The data analyzed to develop crime-predicting models includes proportionately more prosecutions of black criminals than white ones and, conversely, proportionately fewer cases of black criminals getting away with crime (false negatives) than of white criminals. Starting with a quote from the ACLU’s Ezekiel Edwards, Ferguson spells out why this is so:
"Time and again, analysis of stops, frisks, searches, arrests, pretrial detentions, convictions, and sentencing reveal differential treatment of people of color.” If predictive policing results in more targeted police presence, the system runs the risk of creating its own self-fulfilling prediction. Predict a hot spot. Send police to arrest people at the hot spot. Input the data memorializing that the area is hot. Use that data for your next prediction. Repeat.
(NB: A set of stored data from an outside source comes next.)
import Summits.CriticalPhenomena.SAWScalingLimit.Theses.SAWRenewalTightness
import Summits.CriticalPhenomena.SAWScalingLimit.Theorems.ShellCrossingBound.Negative.OfEventualTight
import Summits.CriticalPhenomena.SAWScalingLimit.Theorems.ShellCrossingBound.Negative.Forcing6Shell

/-!
# `EventualTight` — negative knowledge: boundary regularity is load-bearing (the dyadic snake)

Part 1: the dyadic snake domain `Snake.Ω` — geometry of the scales, openness, boundedness, CONNECTEDNESS (chain of convex boxes), the closed superset `S` pinning the ordinate on the walls (`im_mem_cwin_of_re_eq_m`), and the marked frontier points `0` and `5/8`.

Support files for the crux `stmt-CriticalPhenomena-1372`
(`Summit.CriticalPhenomena.SAWScalingLimit.Theses.SAWRenewalTightness.EventualTight`; refuter `cdisprove`,
standing adversary; indexed work file
`Summits/CriticalPhenomena/SAWScalingLimit/Cruxes/EventualTight/Disproof.lean`, §5). The four parts
`Snake1Domain … Snake4Forcing` prove: over bounded open CONNECTED sets with two distinct marked FRONTIER
points (all the fields of `DobrushinDomain` except the Jordan boundary loop), the statement of the crux
is FALSE — so any proof of `EventualTight` must use the boundary loop (local connectivity of `∂Ω` at the
marked points). Everything proved, standard axioms. [folklore]
-/

noncomputable section

open MeasureTheory Filter Topology Set Metric Complex
open Literature.Probability.RandomPlanarGeometry Literature.Probability.RandomPlanarGeometry.SAW
  Literature.Probability.LatticeModels
open scoped ENNReal NNReal unitInterval

namespace Summit.CriticalPhenomena.SAWScalingLimit.Theorems.EventualTight.Negative

open Summit.CriticalPhenomena.SAWScalingLimit.Theorems.ShellCrossingBound.Negative
  (exists_forall_not_hasTraversals_of_isCompact)
open Summit.CriticalPhenomena.SAWScalingLimit.Theorems.ShellCrossingBound.Negative.Forcing
  (meshPoint_vec vec_add_single_zero vec_add_single_one eq_vec exists_chain chain_lt
    range_toCurve_subset toCurve_apply_one isProbabilityMeasure_law abs_im_sub_le_dist)

namespace Snake

/-! ### The dyadic snake: geometry -/

/-- Dyadic scales `r k = 2^{-k}`. [folklore] -/
def r (k : ℕ) : ℝ := (1 / 2 : ℝ) ^ k

/-- Left edge of the `k`-th column, `l k = (5/8) 2^{-k}`. [folklore] -/
def l (k : ℕ) : ℝ := 5 / 8 * r k

/-- Wall midpoints `m k = (9/16) 2^{-k}` (strictly between `r (k+1) = r k / 2` and `l k`). [folklore] -/
def m (k : ℕ) : ℝ := 9 / 16 * r k

/-- The window of the `k`-th connector: at the bottom for even `k`, at the top for odd `k`. [folklore] -/
def win (k : ℕ) : Set ℝ := if Even k then Ioo 0 (1 / 4) else Ioo (3 / 4) 1

/-- Closed windows. [folklore] -/
def cwin (k : ℕ) : Set ℝ := if Even k then Icc 0 (1 / 4) else Icc (3 / 4) 1

/-- The `k`-th column `(l k, r k) × (0, 1)`. [folklore] -/
def col (k : ℕ) : Set ℂ := Ioo (l k) (r k) ×ℂ Ioo 0 1

/-- The `k`-th connector `(l (k+1), r k) × win k`, bridging the wall between columns `k+1` and `k`. [folklore] -/
def conn (k : ℕ) : Set ℂ := Ioo (l (k + 1)) (r k) ×ℂ win k

/-- **The snake domain**: columns of width `(3/8) 2^{-k}` accumulating at the imaginary axis, joined
alternately at the bottom and at the top. Open, bounded, connected; its frontier contains the
segment `{0} × [0, 1]` and is NOT locally connected there (not a Jordan domain). [folklore] -/
def Ω : Set ℂ := ⋃ k : ℕ, (col k ∪ conn k)

/-- Snake bookkeeping (`r_pos`). [folklore] -/
theorem r_pos (k : ℕ) : 0 < r k := by unfold r; positivity

/-- Snake bookkeeping (`r_zero`). [folklore] -/
theorem r_zero : r 0 = 1 := by simp [r]

/-- Snake bookkeeping (`r_succ`). [folklore] -/
theorem r_succ (k : ℕ) : r (k + 1) = r k / 2 := by unfold r; rw [pow_succ]; ring

/-- Snake bookkeeping (`r_le_one`). [folklore] -/
theorem r_le_one (k : ℕ) : r k ≤ 1 := pow_le_one₀ (by norm_num) (by norm_num)

/-- Snake bookkeeping (`r_antitone`). [folklore] -/
theorem r_antitone : Antitone r := fun _ _ h => pow_le_pow_of_le_one (by norm_num) (by norm_num) h

/-- Snake bookkeeping (`r_lt_of_lt`). [folklore] -/
theorem r_lt_of_lt {j k : ℕ} (h : j < k) : r k < r j :=
  pow_lt_pow_right_of_lt_one₀ (by norm_num) (by norm_num) h

/-- Snake bookkeeping (`l_pos`). [folklore] -/
theorem l_pos (k : ℕ) : 0 < l k := by unfold l; have := r_pos k; positivity

/-- Snake bookkeeping (`l_lt_r`). [folklore] -/
theorem l_lt_r (k : ℕ) : l k < r k := by unfold l; have := r_pos k; linarith

/-- Snake bookkeeping (`l_antitone`). [folklore] -/
theorem l_antitone : Antitone l := fun _ _ h => by
  unfold l; exact mul_le_mul_of_nonneg_left (r_antitone h) (by norm_num)

/-- Snake bookkeeping (`l_succ_lt_r_succ`). [folklore] -/
theorem l_succ_lt_r_succ (k : ℕ) : l (k + 1) < r (k + 1) := l_lt_r _

/-- Snake bookkeeping (`r_succ_lt_m`). [folklore] -/
theorem r_succ_lt_m (k : ℕ) : r (k + 1) < m k := by rw [r_succ]; unfold m; have := r_pos k; linarith

/-- Snake bookkeeping (`m_lt_l`). [folklore] -/
theorem m_lt_l (k : ℕ) : m k < l k := by unfold m l; have := r_pos k; linarith

/-- Snake bookkeeping (`m_antitone_strict`). [folklore] -/
theorem m_antitone_strict {j k : ℕ} (h : j < k) : m k < m j := by
  unfold m; have := r_lt_of_lt h; linarith

/-- Snake bookkeeping (`m_le_one`). [folklore] -/
theorem m_le_one (k : ℕ) : m k ≤ 1 := by unfold m; have := r_le_one k; have := r_pos k; linarith

/-- Snake bookkeeping (`m_nonneg`). [folklore] -/
theorem m_nonneg (k : ℕ) : 0 ≤ m k := by unfold m; have := r_pos k; positivity

/-- Snake bookkeeping (`win_subset`). [folklore] -/
theorem win_subset (k : ℕ) : win k ⊆ Ioo 0 1 := by
  unfold win; split_ifs
  · exact Ioo_subset_Ioo le_rfl (by norm_num)
  · exact Ioo_subset_Ioo (by norm_num) le_rfl

/-- Snake bookkeeping (`win_subset_cwin`). [folklore] -/
theorem win_subset_cwin (k : ℕ) : win k ⊆ cwin k := by
  unfold win cwin; split_ifs <;> exact Ioo_subset_Icc_self

/-- Snake bookkeeping (`isClosed_cwin`). [folklore] -/
theorem isClosed_cwin (k : ℕ) : IsClosed (cwin k) := by
  unfold cwin; split_ifs <;> exact isClosed_Icc

/-- Snake bookkeeping (`isOpen_win`). [folklore] -/
theorem isOpen_win (k : ℕ) : IsOpen (win k) := by
  unfold win; split_ifs <;> exact isOpen_Ioo

/-- Snake bookkeeping (`convex_win`). [folklore] -/
theorem convex_win (k : ℕ) : Convex ℝ (win k) := by
  unfold win; split_ifs <;> exact convex_Ioo _ _

/-- Snake bookkeeping (`col_subset_Ω`). [folklore] -/
theorem col_subset_Ω (k : ℕ) : col k ⊆ Ω := fun _ hz => mem_iUnion.2 ⟨k, Or.inl hz⟩

/-- Snake bookkeeping (`conn_subset_Ω`). [folklore] -/
theorem conn_subset_Ω (k : ℕ) : conn k ⊆ Ω := fun _ hz => mem_iUnion.2 ⟨k, Or.inr hz⟩

/-- A box with convex sides is convex. [folklore] -/
theorem convex_reProdIm {s t : Set ℝ} (hs : Convex ℝ s) (ht : Convex ℝ t) : Convex ℝ (s ×ℂ t) := by
  have := convex_convexHull ℝ (s ×ℂ t)
  rwa [Complex.convexHull_reProdIm, hs.convexHull_eq, ht.convexHull_eq] at this

/-- Snake bookkeeping (`convex_col`). [folklore] -/
theorem convex_col (k : ℕ) : Convex ℝ (col k) := convex_reProdIm (convex_Ioo _ _) (convex_Ioo _ _)

/-- Snake bookkeeping (`convex_conn`). [folklore] -/
theorem convex_conn (k : ℕ) : Convex ℝ (conn k) := convex_reProdIm (convex_Ioo _ _) (convex_win k)

/-- Snake bookkeeping (`isOpen_Ω`). [folklore] -/
theorem isOpen_Ω : IsOpen Ω :=
  isOpen_iUnion fun k => (isOpen_Ioo.reProdIm isOpen_Ioo).union (isOpen_Ioo.reProdIm (isOpen_win k))

/-- Every point of the snake has `0 < re ≤ 1` and `0 < im < 1`. [folklore] -/
theorem re_im_of_mem {z : ℂ} (hz : z ∈ Ω) : 0 < z.re ∧ z.re < 1 ∧ 0 < z.im ∧ z.im < 1 := by
  obtain ⟨k, hk⟩ := mem_iUnion.1 hz
  rcases hk with ⟨hre, him⟩ | ⟨hre, him⟩
  · exact ⟨(l_pos k).trans hre.1, hre.2.trans_le (r_le_one k), him.1, him.2⟩
  · have him' := win_subset k him
    exact ⟨(l_pos _).trans hre.1, hre.2.trans_le (r_le_one k), him'.1, him'.2⟩

/-- Snake bookkeeping (`isBounded_Ω`). [folklore] -/
theorem isBounded_Ω : Bornology.IsBounded Ω := by
  refine (isBounded_iff_subset_closedBall 0).2 ⟨2, fun z hz => ?_⟩
  obtain ⟨h1, h2, h3, h4⟩ := re_im_of_mem hz
  rw [mem_closedBall, dist_zero_right]
  refine (norm_le_abs_re_add_abs_im z).trans ?_
  rw [abs_of_pos h1, abs_of_pos h3]
  linarith

/-- A point in `col k ∩ conn k`. [folklore] -/
def pcc (k : ℕ) : ℂ := ⟨3 / 4 * r k, if Even k then 1 / 8 else 7 / 8⟩

/-- Snake bookkeeping (`pcc_mem_col`). [folklore] -/
theorem pcc_mem_col (k : ℕ) : pcc k ∈ col k := by
  have := r_pos k; have := r_le_one k
  refine ⟨⟨?_, ?_⟩, ?_⟩
  · show l k < 3 / 4 * r k; unfold l; linarith
  · show 3 / 4 * r k < r k; linarith
  · show (if Even k then (1:ℝ) / 8 else 7 / 8) ∈ Ioo 0 1
    split_ifs <;> constructor <;> norm_num

/-- Snake bookkeeping (`pcc_mem_conn`). [folklore] -/
theorem pcc_mem_conn (k : ℕ) : pcc k ∈ conn k := by
  have := r_pos k
  refine ⟨⟨?_, ?_⟩, ?_⟩
  · show l (k + 1) < 3 / 4 * r k; unfold l; rw [r_succ]; linarith
  · show 3 / 4 * r k < r k; linarith
  · show (if Even k then (1:ℝ) / 8 else 7 / 8) ∈ win k
    unfold win; split_ifs <;> constructor <;> norm_num

/-- A point in `conn k ∩ col (k+1)`. [folklore] -/
def pcn (k : ℕ) : ℂ := ⟨3 / 4 * r (k + 1), if Even k then 1 / 8 else 7 / 8⟩

/-- Snake bookkeeping (`pcn_mem_conn`). [folklore] -/
theorem pcn_mem_conn (k : ℕ) : pcn k ∈ conn k := by
  have := r_pos k
  refine ⟨⟨?_, ?_⟩, ?_⟩
  · show l (k + 1) < 3 / 4 * r (k + 1); unfold l; linarith [r_pos (k + 1)]
  · show 3 / 4 * r (k + 1) < r k; rw [r_succ]; linarith
  · show (if Even k then (1:ℝ) / 8 else 7 / 8) ∈ win k
    unfold win; split_ifs <;> constructor <;> norm_num

/-- Snake bookkeeping (`pcn_mem_col_succ`). [folklore] -/
theorem pcn_mem_col_succ (k : ℕ) : pcn k ∈ col (k + 1) := by
  have := r_pos (k + 1); have := r_le_one (k + 1)
  refine ⟨⟨?_, ?_⟩, ?_⟩
  · show l (k + 1) < 3 / 4 * r (k + 1); unfold l; linarith
  · show 3 / 4 * r (k + 1) < r (k + 1); linarith
  · show (if Even k then (1:ℝ) / 8 else 7 / 8) ∈ Ioo 0 1
    split_ifs <;> constructor <;> norm_num

/-- Snake bookkeeping (`isConnected_Ω`). [folklore] -/
theorem isConnected_Ω : IsConnected Ω := by
  refine IsConnected.iUnion_of_chain (fun k => ?_) (fun k => ?_)
  · exact IsConnected.union ⟨pcc k, pcc_mem_col k, pcc_mem_conn k⟩
      ((convex_col k).isConnected ⟨pcc k, pcc_mem_col k⟩)
      ((convex_conn k).isConnected ⟨pcc k, pcc_mem_conn k⟩)
  · refine ⟨pcn k, Or.inr (pcn_mem_conn k), ?_⟩
    rw [Nat.succ_eq_succ]
    exact Or.inl (pcn_mem_col_succ k)

/-- A closed superset of the snake pinning the ordinate on the wall strips. [folklore] -/
def S : Set ℂ :=
  ({z : ℂ | 0 ≤ z.re} ∩ {z | z.re ≤ 1} ∩ {z | 0 ≤ z.im} ∩ {z | z.im ≤ 1}) ∩
    ⋂ k : ℕ, ({z : ℂ | z.re ≤ r (k + 1)} ∪ {z | l k ≤ z.re} ∪ {z | z.im ∈ cwin k})

/-- Snake bookkeeping (`isClosed_S`). [folklore] -/
theorem isClosed_S : IsClosed S := by
  refine IsClosed.inter ?_ (isClosed_iInter fun k => ?_)
  · exact (((isClosed_le continuous_const continuous_re).inter
      (isClosed_le continuous_re continuous_const)).inter
      (isClosed_le continuous_const continuous_im)).inter
      (isClosed_le continuous_im continuous_const)
  · exact ((isClosed_le continuous_re continuous_const).union
      (isClosed_le continuous_const continuous_re)).union
      ((isClosed_cwin k).preimage continuous_im)

/-- Snake bookkeeping (`Ω_subset_S`). [folklore] -/
theorem Ω_subset_S : Ω ⊆ S := by
  intro z hz
  obtain ⟨h1, h2, h3, h4⟩ := re_im_of_mem hz
  refine ⟨⟨⟨⟨h1.le, h2.le⟩, h3.le⟩, h4.le⟩, mem_iInter.2 fun k => ?_⟩
  obtain ⟨j, hj⟩ := mem_iUnion.1 hz
  rcases hj with ⟨hre, -⟩ | ⟨hre, him⟩
  · -- `z ∈ col j`
    rcases le_or_gt (k + 1) j with hkj | hkj
    · exact Or.inl (Or.inl (hre.2.le.trans (r_antitone hkj)))
    · exact Or.inl (Or.inr ((l_antitone (Nat.lt_succ_iff.1 hkj)).trans hre.1.le))
  · -- `z ∈ conn j`
    rcases lt_trichotomy j k with hjk | rfl | hjk
    · exact Or.inl (Or.inr ((l_antitone (Nat.succ_le_of_lt hjk)).trans hre.1.le))
    · exact Or.inr (win_subset_cwin j him)
    · exact Or.inl (Or.inl (hre.2.le.trans (r_antitone (Nat.succ_le_of_lt hjk))))

/-- Snake bookkeeping (`closure_Ω_subset_S`). [folklore] -/
theorem closure_Ω_subset_S : closure Ω ⊆ S := closure_minimal Ω_subset_S isClosed_S

/-- **On the `k`-th wall the ordinate of `closure Ω` is pinned to the closed window.** [folklore] -/
theorem im_mem_cwin_of_re_eq_m {z : ℂ} (hz : z ∈ closure Ω) {k : ℕ} (hre : z.re = m k) :
    z.im ∈ cwin k := by
  have h := (mem_iInter.1 (closure_Ω_subset_S hz).2 k)
  rcases h with (h | h) | h
  · exact absurd (hre ▸ h : m k ≤ r (k + 1)) (not_le.2 (r_succ_lt_m k))
  · exact absurd (hre ▸ h : l k ≤ m k) (not_le.2 (m_lt_l k))
  · exact h

/-- Snake bookkeeping (`re_im_of_mem_closure`). [folklore] -/
theorem re_im_of_mem_closure {z : ℂ} (hz : z ∈ closure Ω) :
    0 ≤ z.re ∧ z.re ≤ 1 ∧ 0 ≤ z.im ∧ z.im ≤ 1 := by
  obtain ⟨⟨⟨⟨h1, h2⟩, h3⟩, h4⟩, -⟩ := closure_Ω_subset_S hz
  exact ⟨h1, h2, h3, h4⟩

/-! ### The marked frontier points `p = 0` (at the accumulation) and `q = 5/8` -/

/-- Snake bookkeeping (`zero_not_mem`). [folklore] -/
theorem zero_not_mem : (0 : ℂ) ∉ Ω := fun h => by simpa using (re_im_of_mem h).1

/-- Snake bookkeeping (`zero_mem_closure`). [folklore] -/
theorem zero_mem_closure : (0 : ℂ) ∈ closure Ω := by
  rw [Metric.mem_closure_iff]
  intro ε hε
  obtain ⟨k, hk⟩ := exists_pow_lt_of_lt_one hε (by norm_num : (1 / 2 : ℝ) < 1)
  refine ⟨⟨3 / 4 * r k, 1 / 8 * r k⟩, col_subset_Ω k ⟨⟨?_, ?_⟩, ?_, ?_⟩, ?_⟩
  · show l k < 3 / 4 * r k; unfold l; linarith [r_pos k]
  · show 3 / 4 * r k < r k; linarith [r_pos k]
  · show 0 < 1 / 8 * r k; linarith [r_pos k]
  · show 1 / 8 * r k < 1; linarith [r_le_one k]
  · rw [dist_comm, dist_zero_right]
    refine (norm_le_abs_re_add_abs_im _).trans_lt ?_
    have hr := r_pos k
    simp only [abs_of_pos (by positivity : (0:ℝ) < 3 / 4 * r k),
      abs_of_pos (by positivity : (0:ℝ) < 1 / 8 * r k)]
    have : r k < ε := hk
    linarith

/-- Snake bookkeeping (`zero_mem_frontier`). [folklore] -/
theorem zero_mem_frontier : (0 : ℂ) ∈ frontier Ω := by
  rw [frontier, isOpen_Ω.interior_eq]
  exact ⟨zero_mem_closure, zero_not_mem⟩

/-- Snake bookkeeping (`q_not_mem`). [folklore] -/
theorem q_not_mem : ((5 / 8 : ℝ) : ℂ) ∉ Ω := fun h => by simpa using (re_im_of_mem h).2.2.1

/-- Snake bookkeeping (`q_mem_closure`). [folklore] -/
theorem q_mem_closure : ((5 / 8 : ℝ) : ℂ) ∈ closure Ω := by
  rw [Metric.mem_closure_iff]
  intro ε hε
  set t : ℝ := min (ε / 4) (1 / 4) with ht
  have ht0 : 0 < t := lt_min (by positivity) (by norm_num)
  have htε : t ≤ ε / 4 := min_le_left _ _
  have ht4 : t ≤ 1 / 4 := min_le_right _ _
  refine ⟨⟨5 / 8 + t, t⟩, col_subset_Ω 0 ⟨⟨?_, ?_⟩, ?_, ?_⟩, ?_⟩
  · show l 0 < 5 / 8 + t; unfold l; rw [r_zero]; linarith
  · show 5 / 8 + t < r 0; rw [r_zero]; linarith
  · exact ht0
  · show t < 1; linarith
  · rw [Complex.dist_eq]
    refine (norm_le_abs_re_add_abs_im _).trans_lt ?_
    simp only [sub_re, sub_im, ofReal_re, ofReal_im]
    rw [show (5 : ℝ) / 8 - (5 / 8 + t) = -t by ring, show (0 : ℝ) - t = -t by ring, abs_neg,
      abs_of_pos ht0]
    linarith

/-- Snake bookkeeping (`q_mem_frontier`). [folklore] -/
theorem q_mem_frontier : ((5 / 8 : ℝ) : ℂ) ∈ frontier Ω := by
  rw [frontier, isOpen_Ω.interior_eq]
  exact ⟨q_mem_closure, q_not_mem⟩

end Snake

end Summit.CriticalPhenomena.SAWScalingLimit.Theorems.EventualTight.Negative

end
Since the prevalence of this is, by definition, not observed and not in the data, measures of model performance do not reveal the extent to which black defendants are unjustly flagged more often. After all, the model doesn’t predict crime per se; it predicts convictions – you don’t know what you don’t know. Although Ferguson doesn’t refer to this as a lack of ground truth, that is the widely used term for this issue, one that is frequently covered, e.g., by The Washington Post and by data scientists.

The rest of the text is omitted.